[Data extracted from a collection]
>>

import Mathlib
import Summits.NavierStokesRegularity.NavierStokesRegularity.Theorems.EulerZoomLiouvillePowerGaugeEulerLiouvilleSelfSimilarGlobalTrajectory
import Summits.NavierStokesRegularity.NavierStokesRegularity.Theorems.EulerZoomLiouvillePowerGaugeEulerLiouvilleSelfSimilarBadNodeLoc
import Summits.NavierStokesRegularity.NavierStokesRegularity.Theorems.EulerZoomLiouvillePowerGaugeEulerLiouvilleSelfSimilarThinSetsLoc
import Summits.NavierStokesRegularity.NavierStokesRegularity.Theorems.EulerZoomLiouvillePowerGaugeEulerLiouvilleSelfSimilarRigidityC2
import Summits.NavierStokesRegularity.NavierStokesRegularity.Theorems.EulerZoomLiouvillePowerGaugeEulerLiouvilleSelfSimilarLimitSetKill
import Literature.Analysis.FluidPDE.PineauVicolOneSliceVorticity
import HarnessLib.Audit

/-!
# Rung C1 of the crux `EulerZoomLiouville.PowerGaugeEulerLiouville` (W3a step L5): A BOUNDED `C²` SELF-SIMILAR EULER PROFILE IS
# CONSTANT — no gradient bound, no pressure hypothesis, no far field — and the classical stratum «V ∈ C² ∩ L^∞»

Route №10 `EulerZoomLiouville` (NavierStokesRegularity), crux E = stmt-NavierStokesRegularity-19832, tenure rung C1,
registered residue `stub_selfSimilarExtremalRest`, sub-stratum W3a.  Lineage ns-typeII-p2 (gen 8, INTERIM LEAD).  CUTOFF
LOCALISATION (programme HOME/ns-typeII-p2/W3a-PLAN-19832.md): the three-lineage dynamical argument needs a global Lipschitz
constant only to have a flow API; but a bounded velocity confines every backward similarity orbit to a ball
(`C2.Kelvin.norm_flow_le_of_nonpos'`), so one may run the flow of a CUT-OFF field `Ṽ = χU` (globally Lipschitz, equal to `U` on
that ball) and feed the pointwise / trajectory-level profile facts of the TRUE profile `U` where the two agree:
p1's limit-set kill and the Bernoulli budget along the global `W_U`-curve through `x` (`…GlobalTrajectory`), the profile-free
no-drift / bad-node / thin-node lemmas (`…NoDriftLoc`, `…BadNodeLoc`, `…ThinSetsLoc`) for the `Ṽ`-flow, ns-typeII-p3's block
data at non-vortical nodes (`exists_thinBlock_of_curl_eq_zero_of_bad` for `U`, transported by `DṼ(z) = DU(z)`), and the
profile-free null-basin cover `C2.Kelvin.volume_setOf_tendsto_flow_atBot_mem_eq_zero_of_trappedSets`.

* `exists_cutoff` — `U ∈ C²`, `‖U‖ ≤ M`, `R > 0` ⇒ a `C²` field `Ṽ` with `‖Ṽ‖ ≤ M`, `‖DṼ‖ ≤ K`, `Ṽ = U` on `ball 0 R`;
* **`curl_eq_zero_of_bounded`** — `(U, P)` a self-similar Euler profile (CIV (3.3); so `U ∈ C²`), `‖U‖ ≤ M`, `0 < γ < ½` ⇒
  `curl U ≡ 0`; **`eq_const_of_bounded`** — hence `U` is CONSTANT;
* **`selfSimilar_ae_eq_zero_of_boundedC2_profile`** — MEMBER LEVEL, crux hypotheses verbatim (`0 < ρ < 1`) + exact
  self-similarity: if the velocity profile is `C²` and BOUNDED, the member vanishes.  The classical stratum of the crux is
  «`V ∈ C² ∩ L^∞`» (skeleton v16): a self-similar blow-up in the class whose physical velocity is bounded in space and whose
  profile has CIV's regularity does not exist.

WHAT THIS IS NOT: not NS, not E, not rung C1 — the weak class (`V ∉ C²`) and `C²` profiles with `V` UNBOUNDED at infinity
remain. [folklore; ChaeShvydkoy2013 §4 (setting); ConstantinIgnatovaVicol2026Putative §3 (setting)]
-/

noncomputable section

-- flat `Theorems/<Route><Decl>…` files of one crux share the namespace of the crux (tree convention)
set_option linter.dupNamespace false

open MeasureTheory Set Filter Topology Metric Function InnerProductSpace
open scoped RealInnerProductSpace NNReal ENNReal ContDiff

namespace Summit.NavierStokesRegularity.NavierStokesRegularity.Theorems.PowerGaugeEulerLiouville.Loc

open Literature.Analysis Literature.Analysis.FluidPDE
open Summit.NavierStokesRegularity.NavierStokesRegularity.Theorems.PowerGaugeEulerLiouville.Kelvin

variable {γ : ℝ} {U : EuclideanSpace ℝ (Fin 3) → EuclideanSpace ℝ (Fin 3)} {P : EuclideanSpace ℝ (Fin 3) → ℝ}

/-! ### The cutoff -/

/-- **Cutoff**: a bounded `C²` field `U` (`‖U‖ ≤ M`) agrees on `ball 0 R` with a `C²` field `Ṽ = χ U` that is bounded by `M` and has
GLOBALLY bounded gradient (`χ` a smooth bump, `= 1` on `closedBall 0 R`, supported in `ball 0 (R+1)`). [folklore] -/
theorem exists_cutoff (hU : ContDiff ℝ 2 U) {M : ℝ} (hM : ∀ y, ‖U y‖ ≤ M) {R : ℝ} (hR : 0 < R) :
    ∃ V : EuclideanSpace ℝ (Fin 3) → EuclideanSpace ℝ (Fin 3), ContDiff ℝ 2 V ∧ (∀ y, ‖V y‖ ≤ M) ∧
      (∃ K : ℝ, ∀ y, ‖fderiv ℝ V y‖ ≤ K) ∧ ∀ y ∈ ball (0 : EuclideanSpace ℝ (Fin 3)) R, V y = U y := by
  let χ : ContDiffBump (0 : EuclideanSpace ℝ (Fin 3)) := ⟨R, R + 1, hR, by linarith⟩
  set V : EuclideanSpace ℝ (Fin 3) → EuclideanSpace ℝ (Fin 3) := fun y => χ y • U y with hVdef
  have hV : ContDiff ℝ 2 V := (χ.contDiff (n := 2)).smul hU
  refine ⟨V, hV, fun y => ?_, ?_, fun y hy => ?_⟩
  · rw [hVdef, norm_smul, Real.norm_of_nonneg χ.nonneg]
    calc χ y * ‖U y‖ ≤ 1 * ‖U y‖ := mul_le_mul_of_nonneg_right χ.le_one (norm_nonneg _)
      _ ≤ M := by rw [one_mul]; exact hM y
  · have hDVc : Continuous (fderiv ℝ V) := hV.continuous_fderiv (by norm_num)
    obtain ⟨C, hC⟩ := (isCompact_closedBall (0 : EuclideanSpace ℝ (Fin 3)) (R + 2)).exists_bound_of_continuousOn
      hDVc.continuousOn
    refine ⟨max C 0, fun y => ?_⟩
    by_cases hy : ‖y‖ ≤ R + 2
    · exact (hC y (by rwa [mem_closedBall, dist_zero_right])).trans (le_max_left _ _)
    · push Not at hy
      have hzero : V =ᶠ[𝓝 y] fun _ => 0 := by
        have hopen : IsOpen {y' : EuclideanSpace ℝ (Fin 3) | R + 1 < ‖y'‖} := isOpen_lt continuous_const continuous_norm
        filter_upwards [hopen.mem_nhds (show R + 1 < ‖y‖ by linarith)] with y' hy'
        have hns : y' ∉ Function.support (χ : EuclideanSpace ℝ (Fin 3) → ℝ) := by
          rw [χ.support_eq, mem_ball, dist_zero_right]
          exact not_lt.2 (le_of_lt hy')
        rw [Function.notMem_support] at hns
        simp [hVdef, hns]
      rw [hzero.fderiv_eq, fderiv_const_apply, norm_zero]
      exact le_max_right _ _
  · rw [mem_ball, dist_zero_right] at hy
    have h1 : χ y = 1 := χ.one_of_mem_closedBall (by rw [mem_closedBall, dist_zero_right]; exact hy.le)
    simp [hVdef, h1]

<<

▶ PROBLEM STATEMENT
Nothing but the lines from the one holding "dist_zero_right] at hy" to the end of the entries should be returned, each exactly as it stands.

▶ TASK ANSWER
  · rw [mem_ball, dist_zero_right] at hy
    have h1 : χ y = 1 := χ.one_of_mem_closedBall (by rw [mem_closedBall, dist_zero_right]; exact hy.le)
    simp [hVdef, h1]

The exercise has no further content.